Horatius 6th January 2021 07:52 AM

Okay Democrats, it's time to put up or shut up
 
In the spirit of bi-partisanship (from abroad, anyways), it's time for a new version of my not-quite-four-years-old thread.


Waking up to the news that it appears the Democrats have won both the Georgia run-off elections, this means that, for the next two years at least, they have control of all of Congress and the Presidency. After 6 years of obstinate refusal by Moscow Mitch to even consider any legislation passed by the Democratic House, the Dems are finally in position to pass laws to make their agenda a reality.

So now's the time to do it, and do it fast. We all know mid-term elections are usually considered to be a referendum on the sitting President and the party in power, so that's the time limit you have to work with. You need to pass enough major legislation, soon enough, that at least some of the 74 million people who still voted for Trump will be willing to switch to voting Democrat in 2022.

So, Democrats, what's the plan? What's the priority? We need specifics, please!

thaiboxerken 6th January 2021 07:56 AM

It will not happen quickly and some things just won't happen. There are "blue dogs" in the Senate that will stand in the way of any quick, progressive growth.

Horatius 6th January 2021 07:58 AM

Quote:

Originally Posted by thaiboxerken (Post 13348527)
It will not happen quickly and some things just won't happen. There are "blue dogs" in the Senate that will stand in the way of any quick, progressive growth.



That's not a plan, that's a complaint. Part of a plan would be how to deal with those problems. What policies would be possible, and most benefit the American people, while also being visibly beneficial, so that at least some current Republican voters can see that their lives have been improved by the Democratic Party?

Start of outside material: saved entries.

import Summits.ValiantsHypothesis.ValiantsHypothesis.Theses.FreeSubtorus
import Literature.Computability.AlgebraicComplexity.AlperBogartVelascoProofs

/-!
# `FreeSubtorus.OrbitDimensionBound` (stmt-ValiantsHypothesis-16133): the representation hypothesis is load-bearing

Negative knowledge for the crux (standing disprover, cycle 1, 2026-08-17).  `OrbitDimensionBound`
has a single hypothesis, `IsAffineDetRepr (per_n) A` (a size-`m` representation exists).  Dropping
it — asking for an admissibly half-torus-symmetric representation of `per_n` at EVERY size `m` —
is false already at `(n, m) = (3, 6)`: `dc(per₃) ≥ 7` (Alper–Bogart–Velasco 2017, tree
`AlperBogartVelasco.seven_le_determinantalComplexity_perPoly_three`) leaves no size-`6`
representation at all.  So any proof must use the hypothesis, and only through `m ≥ dc(per_n)`
(the conclusion does not mention `A`).  Inline statement, no new facts.
-/

noncomputable section

namespace Summit.ValiantsHypothesis.Theorems.OrbitDimensionBoundNegative

open MvPolynomial Matrix
open Literature.Computability.AlgebraicComplexity

/-- **`OrbitDimensionBound` without its representation hypothesis is false** (witness
`(n, m) = (3, 6)`: no affine determinantal representation of `per₃` of size `6` exists, let alone a
symmetric one, since `dc(per₃) ≥ 7`). [folklore] -/
theorem orbitDimensionBound_false_without_repHyp :
    ¬ ∀ n : ℕ, 3 ≤ n → ∀ m : ℕ,
      ∃ (B : Matrix (Fin m) (Fin m) (MvPolynomial (Fin n × Fin n) ℂ)) (r : ℕ)
        (Λ : Fin r → (Fin n ⊕ Fin n) → ℤ), r ≤ n / 2 ∧
        (∀ i, (∑ k, Λ i (Sum.inl k)) = 0 ∧ (∑ l, Λ i (Sum.inr l)) = 0) ∧
        IsEquivariantDetRepr (Subgroup.closure {γ : Matrix.GeneralLinearGroup (Fin n × Fin n) ℂ |
          ∃ d e : Fin n → ℂˣ, (∀ i, (∏ k, (d k) ^ (Λ i (Sum.inl k))) * (∏ l, (e l) ^ (Λ i (Sum.inr l))) = 1) ∧
          (γ : Matrix (Fin n × Fin n) (Fin n × Fin n) ℂ) =
            Matrix.diagonal (fun p => (d p.1 : ℂ) * (e p.2 : ℂ))}) (perPoly (Fin n) ℂ) B := by
  intro h
  obtain ⟨B, r, Λ, -, -, hB⟩ := h 3 le_rfl 6
  have h7 := AlperBogartVelasco.seven_le_determinantalComplexity_perPoly_three ℂ two_ne_zero
  have h6 : determinantalComplexity (perPoly (Fin 3) ℂ) ≤ 6 :=
    determinantalComplexity_le_of_hasDetRepr ⟨B, hB.1⟩
  omega

/-- The same witness phrased against the crux BY NAME: the hypothesis-free variant implies
`OrbitDimensionBound` trivially, and is strictly stronger (false). [folklore] -/
theorem orbitDimensionBound_of_withoutRepHyp
    (h : ∀ n : ℕ, 3 ≤ n → ∀ m : ℕ,
      ∃ (B : Matrix (Fin m) (Fin m) (MvPolynomial (Fin n × Fin n) ℂ)) (r : ℕ)
        (Λ : Fin r → (Fin n ⊕ Fin n) → ℤ), r ≤ n / 2 ∧
        (∀ i, (∑ k, Λ i (Sum.inl k)) = 0 ∧ (∑ l, Λ i (Sum.inr l)) = 0) ∧
        IsEquivariantDetRepr (Subgroup.closure {γ : Matrix.GeneralLinearGroup (Fin n × Fin n) ℂ |
          ∃ d e : Fin n → ℂˣ, (∀ i, (∏ k, (d k) ^ (Λ i (Sum.inl k))) * (∏ l, (e l) ^ (Λ i (Sum.inr l))) = 1) ∧
          (γ : Matrix (Fin n × Fin n) (Fin n × Fin n) ℂ) =
            Matrix.diagonal (fun p => (d p.1 : ℂ) * (e p.2 : ℂ))}) (perPoly (Fin n) ℂ) B) :
    Summit.ValiantsHypothesis.ValiantsHypothesis.Theses.FreeSubtorus.OrbitDimensionBound :=
  fun n hn m _ _ => h n hn m

end Summit.ValiantsHypothesis.Theorems.OrbitDimensionBoundNegative

end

JoeMorgue 6th January 2021 08:00 AM

The Dems are already getting distracted eating each other alive and whining about which Demographic sub-category gets credit for this for them to do anything about the entire other party in the middle of an attempted coup.

Nobody does circular firing squads like the Democrats.

Horatius 6th January 2021 08:04 AM

Quote:

Originally Posted by JoeMorgue (Post 13348532)
The Dems are already getting distracted eating each other alive and whining about which Demographic sub-category gets credit for this for them to do anything about the entire other party in the middle of an attempted coup.

Nobody does circular firing squads like the Democrats.



That is my fear, yes, hence the call to put up. They have an opportunity here, but it's an opportunity that would be depressingly easy to waste.

But if you're not even going to try to succeed, what was the point in even working to get elected? If the Dems are doomed to failure, you might as well let the Republicans destroy everything so we can get on with that post-apocalyptic waltz we all so want to dance.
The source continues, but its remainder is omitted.